[Opening TASK INPUTS section]

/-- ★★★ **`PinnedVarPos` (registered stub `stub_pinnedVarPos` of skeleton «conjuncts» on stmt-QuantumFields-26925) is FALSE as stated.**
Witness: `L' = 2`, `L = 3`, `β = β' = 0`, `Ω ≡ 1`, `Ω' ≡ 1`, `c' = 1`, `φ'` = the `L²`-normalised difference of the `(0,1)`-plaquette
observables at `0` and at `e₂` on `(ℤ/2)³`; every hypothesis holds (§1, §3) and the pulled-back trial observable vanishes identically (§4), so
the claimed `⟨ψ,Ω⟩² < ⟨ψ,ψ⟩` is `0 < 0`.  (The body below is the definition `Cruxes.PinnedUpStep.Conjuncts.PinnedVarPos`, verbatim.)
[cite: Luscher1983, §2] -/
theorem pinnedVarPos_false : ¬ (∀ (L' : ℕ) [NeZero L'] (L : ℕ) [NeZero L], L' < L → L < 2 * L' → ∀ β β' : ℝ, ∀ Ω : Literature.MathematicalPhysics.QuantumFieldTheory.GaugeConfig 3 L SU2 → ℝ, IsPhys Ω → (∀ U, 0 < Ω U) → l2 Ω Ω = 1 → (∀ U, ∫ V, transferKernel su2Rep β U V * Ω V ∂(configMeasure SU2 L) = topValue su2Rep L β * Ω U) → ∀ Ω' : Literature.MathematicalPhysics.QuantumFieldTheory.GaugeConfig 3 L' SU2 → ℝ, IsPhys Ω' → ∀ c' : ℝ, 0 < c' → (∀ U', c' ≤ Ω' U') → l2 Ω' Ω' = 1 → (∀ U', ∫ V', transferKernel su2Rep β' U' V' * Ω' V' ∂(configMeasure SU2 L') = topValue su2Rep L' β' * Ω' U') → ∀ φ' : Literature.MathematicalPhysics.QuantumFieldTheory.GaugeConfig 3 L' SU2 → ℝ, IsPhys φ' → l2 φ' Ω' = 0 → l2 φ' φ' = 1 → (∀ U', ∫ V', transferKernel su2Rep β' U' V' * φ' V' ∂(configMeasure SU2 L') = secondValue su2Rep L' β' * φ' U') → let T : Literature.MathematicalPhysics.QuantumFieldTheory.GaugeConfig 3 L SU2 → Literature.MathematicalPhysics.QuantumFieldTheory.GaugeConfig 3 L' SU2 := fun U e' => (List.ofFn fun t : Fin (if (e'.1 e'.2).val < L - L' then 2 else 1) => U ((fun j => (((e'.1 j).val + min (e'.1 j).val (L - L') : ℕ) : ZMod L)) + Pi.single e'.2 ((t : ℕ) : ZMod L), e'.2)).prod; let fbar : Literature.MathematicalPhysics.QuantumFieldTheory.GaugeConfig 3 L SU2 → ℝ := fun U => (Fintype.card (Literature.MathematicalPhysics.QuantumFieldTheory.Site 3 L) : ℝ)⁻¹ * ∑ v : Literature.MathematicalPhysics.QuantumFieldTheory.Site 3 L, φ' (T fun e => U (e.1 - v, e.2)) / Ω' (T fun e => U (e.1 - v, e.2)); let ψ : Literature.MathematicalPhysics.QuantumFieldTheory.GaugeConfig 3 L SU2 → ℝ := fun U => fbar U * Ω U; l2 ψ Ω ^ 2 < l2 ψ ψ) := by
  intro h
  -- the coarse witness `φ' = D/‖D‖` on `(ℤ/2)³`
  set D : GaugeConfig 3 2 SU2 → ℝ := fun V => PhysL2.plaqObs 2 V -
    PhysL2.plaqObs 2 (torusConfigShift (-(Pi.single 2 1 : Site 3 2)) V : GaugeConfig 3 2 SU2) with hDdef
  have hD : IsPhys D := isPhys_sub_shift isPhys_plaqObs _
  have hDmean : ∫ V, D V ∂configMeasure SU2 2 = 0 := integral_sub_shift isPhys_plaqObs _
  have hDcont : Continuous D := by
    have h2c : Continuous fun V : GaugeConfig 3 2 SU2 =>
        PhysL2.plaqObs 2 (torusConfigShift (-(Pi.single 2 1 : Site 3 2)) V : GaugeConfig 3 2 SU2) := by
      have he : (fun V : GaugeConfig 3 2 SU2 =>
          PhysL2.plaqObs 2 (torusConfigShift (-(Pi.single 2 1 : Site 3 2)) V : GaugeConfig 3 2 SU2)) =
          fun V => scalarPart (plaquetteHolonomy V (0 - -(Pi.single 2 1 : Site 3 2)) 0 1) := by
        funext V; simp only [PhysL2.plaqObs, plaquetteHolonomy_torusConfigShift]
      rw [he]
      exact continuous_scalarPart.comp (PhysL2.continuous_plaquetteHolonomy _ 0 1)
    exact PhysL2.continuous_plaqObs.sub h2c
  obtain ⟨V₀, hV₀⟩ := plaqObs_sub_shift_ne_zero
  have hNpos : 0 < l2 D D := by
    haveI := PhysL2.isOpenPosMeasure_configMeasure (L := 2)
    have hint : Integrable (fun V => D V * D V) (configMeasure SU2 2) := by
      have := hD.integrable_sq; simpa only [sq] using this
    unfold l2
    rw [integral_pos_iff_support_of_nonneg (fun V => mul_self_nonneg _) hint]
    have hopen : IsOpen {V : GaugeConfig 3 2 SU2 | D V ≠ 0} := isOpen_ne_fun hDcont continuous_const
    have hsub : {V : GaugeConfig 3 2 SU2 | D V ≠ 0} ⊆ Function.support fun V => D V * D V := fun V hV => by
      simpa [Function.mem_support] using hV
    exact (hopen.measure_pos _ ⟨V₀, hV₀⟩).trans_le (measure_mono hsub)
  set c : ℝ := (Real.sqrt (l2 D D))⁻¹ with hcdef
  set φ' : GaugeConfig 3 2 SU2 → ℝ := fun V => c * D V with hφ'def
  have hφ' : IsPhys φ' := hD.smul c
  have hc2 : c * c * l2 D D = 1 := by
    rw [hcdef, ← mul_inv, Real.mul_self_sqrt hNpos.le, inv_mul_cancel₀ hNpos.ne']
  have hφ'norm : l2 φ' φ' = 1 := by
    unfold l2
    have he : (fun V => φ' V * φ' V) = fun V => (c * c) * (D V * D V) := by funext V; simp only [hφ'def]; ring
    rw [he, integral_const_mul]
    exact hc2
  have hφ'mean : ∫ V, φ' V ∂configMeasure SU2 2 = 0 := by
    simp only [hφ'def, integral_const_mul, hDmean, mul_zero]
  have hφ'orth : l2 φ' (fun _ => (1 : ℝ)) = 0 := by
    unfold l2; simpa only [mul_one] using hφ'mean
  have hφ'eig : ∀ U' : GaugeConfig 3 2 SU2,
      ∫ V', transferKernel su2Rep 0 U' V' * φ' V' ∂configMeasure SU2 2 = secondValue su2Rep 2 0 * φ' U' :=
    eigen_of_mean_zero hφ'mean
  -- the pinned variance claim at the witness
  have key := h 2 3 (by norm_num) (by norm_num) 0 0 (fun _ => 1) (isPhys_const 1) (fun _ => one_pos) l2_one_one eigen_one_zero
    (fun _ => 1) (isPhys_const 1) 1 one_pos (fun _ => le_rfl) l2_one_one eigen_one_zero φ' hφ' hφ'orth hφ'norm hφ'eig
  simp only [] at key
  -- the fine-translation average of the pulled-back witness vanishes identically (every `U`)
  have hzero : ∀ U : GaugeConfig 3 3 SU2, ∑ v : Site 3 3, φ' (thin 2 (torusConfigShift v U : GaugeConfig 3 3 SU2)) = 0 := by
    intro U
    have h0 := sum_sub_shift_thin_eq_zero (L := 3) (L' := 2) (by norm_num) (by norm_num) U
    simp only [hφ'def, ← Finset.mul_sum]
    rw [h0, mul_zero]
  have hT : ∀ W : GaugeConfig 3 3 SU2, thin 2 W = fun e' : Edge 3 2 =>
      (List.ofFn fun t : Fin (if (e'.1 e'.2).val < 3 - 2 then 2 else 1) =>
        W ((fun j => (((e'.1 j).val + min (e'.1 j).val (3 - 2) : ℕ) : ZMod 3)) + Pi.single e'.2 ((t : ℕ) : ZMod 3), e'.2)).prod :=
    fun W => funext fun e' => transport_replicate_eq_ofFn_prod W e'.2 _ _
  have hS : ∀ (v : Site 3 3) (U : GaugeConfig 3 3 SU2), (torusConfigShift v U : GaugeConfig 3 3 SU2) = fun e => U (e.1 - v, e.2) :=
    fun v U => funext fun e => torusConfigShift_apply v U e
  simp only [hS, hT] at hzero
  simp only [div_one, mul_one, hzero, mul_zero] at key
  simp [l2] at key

[Closing TASK INPUTS section]
[Opening TASK INPUTS section]

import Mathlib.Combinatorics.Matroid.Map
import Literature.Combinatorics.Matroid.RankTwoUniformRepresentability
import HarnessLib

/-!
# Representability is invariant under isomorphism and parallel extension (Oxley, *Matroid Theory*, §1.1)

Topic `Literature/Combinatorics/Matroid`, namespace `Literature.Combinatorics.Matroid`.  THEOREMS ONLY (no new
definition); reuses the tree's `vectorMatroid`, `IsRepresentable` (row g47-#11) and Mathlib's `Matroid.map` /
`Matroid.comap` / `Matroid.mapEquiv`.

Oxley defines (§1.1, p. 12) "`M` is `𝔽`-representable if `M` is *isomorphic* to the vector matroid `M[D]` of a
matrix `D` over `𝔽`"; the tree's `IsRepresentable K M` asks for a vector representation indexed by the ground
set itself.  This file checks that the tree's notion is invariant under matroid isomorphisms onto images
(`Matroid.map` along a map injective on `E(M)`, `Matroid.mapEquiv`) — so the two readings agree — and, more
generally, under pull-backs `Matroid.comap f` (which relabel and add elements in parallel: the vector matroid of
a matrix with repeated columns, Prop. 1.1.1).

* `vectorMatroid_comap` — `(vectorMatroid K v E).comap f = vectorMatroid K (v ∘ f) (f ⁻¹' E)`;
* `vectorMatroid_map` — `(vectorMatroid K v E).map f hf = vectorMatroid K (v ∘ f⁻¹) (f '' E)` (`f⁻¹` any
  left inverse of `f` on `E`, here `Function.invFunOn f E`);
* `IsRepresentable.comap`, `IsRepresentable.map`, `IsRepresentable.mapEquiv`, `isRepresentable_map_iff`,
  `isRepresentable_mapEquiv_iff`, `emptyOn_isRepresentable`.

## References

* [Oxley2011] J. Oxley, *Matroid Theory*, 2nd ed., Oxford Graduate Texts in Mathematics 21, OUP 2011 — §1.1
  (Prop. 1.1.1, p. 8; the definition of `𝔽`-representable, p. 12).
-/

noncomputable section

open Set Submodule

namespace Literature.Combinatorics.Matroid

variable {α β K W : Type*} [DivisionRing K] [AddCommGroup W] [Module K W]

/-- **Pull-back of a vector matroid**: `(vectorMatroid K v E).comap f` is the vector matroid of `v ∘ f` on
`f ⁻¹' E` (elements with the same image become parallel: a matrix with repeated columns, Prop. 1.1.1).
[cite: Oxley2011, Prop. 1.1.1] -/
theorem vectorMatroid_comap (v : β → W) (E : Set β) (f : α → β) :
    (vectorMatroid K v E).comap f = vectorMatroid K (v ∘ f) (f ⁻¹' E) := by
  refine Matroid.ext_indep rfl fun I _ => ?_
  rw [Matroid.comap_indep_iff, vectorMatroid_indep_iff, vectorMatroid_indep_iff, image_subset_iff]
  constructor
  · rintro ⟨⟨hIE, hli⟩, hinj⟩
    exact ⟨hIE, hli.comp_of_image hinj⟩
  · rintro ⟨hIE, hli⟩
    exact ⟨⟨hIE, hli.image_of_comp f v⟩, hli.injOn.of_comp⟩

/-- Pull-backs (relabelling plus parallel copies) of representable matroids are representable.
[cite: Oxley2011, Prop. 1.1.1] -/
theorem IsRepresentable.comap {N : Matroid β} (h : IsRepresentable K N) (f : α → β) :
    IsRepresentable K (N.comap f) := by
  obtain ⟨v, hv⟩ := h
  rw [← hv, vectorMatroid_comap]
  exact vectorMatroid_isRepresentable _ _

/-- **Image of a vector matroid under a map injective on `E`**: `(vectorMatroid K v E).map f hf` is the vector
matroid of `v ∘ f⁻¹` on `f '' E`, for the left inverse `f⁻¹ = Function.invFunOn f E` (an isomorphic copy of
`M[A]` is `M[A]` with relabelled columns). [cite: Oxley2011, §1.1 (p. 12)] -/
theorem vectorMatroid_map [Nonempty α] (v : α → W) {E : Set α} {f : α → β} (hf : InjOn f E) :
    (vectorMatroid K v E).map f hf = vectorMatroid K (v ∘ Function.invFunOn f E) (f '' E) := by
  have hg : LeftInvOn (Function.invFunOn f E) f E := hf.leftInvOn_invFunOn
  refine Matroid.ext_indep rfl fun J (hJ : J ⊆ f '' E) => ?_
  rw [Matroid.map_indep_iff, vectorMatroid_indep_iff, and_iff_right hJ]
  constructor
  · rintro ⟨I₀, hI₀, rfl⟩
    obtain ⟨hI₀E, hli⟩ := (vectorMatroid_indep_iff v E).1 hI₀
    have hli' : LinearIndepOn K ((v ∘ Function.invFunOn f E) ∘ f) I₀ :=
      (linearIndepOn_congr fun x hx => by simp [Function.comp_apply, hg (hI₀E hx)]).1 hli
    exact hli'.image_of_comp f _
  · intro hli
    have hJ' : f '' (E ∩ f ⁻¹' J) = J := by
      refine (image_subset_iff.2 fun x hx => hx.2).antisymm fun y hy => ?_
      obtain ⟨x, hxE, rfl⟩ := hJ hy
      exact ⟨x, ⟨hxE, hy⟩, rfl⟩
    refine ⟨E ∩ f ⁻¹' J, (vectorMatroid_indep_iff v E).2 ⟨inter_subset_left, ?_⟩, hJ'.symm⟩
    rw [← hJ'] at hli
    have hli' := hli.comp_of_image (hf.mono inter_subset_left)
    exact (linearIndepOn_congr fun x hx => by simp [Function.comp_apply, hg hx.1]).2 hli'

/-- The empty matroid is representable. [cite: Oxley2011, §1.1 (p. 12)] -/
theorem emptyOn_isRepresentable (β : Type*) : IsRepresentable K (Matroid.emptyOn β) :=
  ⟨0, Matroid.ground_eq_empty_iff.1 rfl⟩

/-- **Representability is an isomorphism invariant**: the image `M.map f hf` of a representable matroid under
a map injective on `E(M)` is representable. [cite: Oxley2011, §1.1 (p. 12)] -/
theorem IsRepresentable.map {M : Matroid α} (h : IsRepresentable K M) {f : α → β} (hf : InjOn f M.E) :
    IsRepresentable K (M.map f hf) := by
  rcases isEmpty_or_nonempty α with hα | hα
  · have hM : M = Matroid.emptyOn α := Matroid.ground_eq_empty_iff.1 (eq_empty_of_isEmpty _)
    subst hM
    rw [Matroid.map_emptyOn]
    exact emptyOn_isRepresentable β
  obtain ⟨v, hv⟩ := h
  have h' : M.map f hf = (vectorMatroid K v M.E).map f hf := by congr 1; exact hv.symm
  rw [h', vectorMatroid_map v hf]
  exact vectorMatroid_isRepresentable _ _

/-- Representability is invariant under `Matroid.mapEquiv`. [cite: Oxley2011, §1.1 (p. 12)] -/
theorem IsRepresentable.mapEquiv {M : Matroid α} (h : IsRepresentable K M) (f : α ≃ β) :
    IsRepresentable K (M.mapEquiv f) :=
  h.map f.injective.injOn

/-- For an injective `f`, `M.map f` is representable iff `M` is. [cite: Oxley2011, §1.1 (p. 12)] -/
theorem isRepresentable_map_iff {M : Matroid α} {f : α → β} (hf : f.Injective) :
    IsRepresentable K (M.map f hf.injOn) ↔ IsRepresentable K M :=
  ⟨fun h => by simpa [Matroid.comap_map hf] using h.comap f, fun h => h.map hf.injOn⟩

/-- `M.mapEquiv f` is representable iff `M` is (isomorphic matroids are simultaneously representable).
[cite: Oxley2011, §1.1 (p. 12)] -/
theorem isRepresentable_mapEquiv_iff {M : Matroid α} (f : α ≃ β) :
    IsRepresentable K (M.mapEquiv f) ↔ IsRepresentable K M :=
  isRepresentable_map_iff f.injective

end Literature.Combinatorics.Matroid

[Closing TASK INPUTS section]
[Opening TASK INPUTS section]

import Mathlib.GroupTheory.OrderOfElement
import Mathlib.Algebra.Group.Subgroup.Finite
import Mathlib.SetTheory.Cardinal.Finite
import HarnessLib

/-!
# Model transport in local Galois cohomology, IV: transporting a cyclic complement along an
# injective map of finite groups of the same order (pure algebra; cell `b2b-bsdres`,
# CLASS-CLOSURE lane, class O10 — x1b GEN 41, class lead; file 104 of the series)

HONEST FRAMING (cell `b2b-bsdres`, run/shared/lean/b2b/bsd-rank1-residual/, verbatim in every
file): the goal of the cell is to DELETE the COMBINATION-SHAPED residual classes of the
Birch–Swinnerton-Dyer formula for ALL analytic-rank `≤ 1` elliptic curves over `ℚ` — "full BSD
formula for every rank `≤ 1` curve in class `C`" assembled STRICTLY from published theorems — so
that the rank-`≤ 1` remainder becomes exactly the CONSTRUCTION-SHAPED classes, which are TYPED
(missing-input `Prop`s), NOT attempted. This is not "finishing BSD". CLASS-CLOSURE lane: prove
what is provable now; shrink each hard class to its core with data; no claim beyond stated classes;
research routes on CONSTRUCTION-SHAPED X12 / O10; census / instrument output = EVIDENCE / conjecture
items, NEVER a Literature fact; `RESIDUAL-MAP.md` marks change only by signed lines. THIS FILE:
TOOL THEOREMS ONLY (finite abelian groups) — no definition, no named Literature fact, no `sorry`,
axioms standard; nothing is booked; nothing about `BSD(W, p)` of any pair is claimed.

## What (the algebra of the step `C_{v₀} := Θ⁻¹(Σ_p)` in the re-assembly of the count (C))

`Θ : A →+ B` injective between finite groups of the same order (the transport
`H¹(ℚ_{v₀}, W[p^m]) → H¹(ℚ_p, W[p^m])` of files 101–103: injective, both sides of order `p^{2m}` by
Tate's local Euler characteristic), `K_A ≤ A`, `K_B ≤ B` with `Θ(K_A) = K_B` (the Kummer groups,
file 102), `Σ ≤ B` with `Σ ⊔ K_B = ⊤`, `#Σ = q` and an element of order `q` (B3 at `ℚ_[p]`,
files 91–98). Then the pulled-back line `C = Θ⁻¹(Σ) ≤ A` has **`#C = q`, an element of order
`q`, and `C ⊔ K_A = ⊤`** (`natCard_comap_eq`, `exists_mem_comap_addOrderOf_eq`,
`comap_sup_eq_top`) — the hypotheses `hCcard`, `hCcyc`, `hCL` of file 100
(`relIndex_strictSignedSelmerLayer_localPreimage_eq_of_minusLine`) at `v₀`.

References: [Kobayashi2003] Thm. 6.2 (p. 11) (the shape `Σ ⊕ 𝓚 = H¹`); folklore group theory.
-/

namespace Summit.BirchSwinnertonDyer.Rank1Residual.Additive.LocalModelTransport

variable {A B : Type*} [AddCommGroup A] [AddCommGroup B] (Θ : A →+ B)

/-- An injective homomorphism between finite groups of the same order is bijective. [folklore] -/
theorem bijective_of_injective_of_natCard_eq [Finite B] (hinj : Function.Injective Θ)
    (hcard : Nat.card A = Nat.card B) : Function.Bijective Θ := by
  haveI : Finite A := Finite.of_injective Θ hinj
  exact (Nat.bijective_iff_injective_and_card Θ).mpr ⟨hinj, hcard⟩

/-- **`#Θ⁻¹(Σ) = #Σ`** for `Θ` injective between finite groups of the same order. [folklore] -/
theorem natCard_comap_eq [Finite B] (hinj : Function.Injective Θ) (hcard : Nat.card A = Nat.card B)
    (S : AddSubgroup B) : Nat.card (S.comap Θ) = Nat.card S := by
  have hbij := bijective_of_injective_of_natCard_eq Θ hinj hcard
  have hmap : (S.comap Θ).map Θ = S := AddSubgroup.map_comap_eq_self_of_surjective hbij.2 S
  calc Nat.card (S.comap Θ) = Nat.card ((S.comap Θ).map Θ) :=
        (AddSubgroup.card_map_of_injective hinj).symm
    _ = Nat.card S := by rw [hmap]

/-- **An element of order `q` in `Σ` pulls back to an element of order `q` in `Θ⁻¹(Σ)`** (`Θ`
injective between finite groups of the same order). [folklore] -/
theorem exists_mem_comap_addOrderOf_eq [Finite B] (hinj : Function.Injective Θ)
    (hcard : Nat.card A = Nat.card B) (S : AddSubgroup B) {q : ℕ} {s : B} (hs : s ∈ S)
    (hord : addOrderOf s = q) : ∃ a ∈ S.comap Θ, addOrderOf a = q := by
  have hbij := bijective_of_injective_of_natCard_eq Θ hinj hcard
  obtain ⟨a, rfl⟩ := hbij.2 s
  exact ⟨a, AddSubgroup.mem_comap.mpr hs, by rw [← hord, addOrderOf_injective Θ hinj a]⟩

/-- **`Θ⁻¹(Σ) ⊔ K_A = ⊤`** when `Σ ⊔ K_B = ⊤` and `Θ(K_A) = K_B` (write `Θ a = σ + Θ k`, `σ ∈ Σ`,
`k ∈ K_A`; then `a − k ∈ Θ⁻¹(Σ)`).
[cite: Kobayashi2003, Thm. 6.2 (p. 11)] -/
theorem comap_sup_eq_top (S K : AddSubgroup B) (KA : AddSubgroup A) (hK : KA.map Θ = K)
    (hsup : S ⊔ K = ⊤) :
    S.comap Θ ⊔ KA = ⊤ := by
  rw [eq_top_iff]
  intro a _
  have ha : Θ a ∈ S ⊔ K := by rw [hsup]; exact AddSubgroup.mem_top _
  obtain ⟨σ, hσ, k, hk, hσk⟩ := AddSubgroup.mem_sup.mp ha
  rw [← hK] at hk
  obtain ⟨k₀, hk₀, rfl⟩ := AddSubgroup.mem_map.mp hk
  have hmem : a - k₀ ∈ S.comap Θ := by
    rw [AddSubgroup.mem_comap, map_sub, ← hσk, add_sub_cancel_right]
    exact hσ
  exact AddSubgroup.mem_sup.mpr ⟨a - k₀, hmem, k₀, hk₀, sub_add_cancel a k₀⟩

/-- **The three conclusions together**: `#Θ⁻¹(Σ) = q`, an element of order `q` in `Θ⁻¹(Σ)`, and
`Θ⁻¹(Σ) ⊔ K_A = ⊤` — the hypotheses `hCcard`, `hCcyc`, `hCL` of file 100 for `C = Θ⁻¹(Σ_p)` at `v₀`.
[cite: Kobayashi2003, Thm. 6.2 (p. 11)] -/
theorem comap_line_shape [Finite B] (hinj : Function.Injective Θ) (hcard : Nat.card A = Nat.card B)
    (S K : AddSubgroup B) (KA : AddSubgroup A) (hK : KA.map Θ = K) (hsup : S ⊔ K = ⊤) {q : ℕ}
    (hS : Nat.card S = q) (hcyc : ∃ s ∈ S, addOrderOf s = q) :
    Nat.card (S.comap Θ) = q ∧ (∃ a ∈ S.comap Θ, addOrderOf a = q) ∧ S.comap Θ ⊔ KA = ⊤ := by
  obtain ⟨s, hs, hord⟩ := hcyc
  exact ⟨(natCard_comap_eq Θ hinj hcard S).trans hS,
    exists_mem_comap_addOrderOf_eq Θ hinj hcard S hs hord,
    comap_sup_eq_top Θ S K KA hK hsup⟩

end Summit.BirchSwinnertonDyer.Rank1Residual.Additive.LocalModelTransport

[Closing TASK INPUTS section]

EXERCISE: Extract, from the material above, each line holding the word "every".

TASK ANSWER:
observables at `0` and at `e₂` on `(ℤ/2)³`; every hypothesis holds (§1, §3) and the pulled-back trial observable vanishes identically (§4), so
  -- the fine-translation average of the pulled-back witness vanishes identically (every `U`)
HONEST FRAMING (cell `b2b-bsdres`, run/shared/lean/b2b/bsd-rank1-residual/, verbatim in every
formula for every rank `≤ 1` curve in class `C`" assembled STRICTLY from published theorems — so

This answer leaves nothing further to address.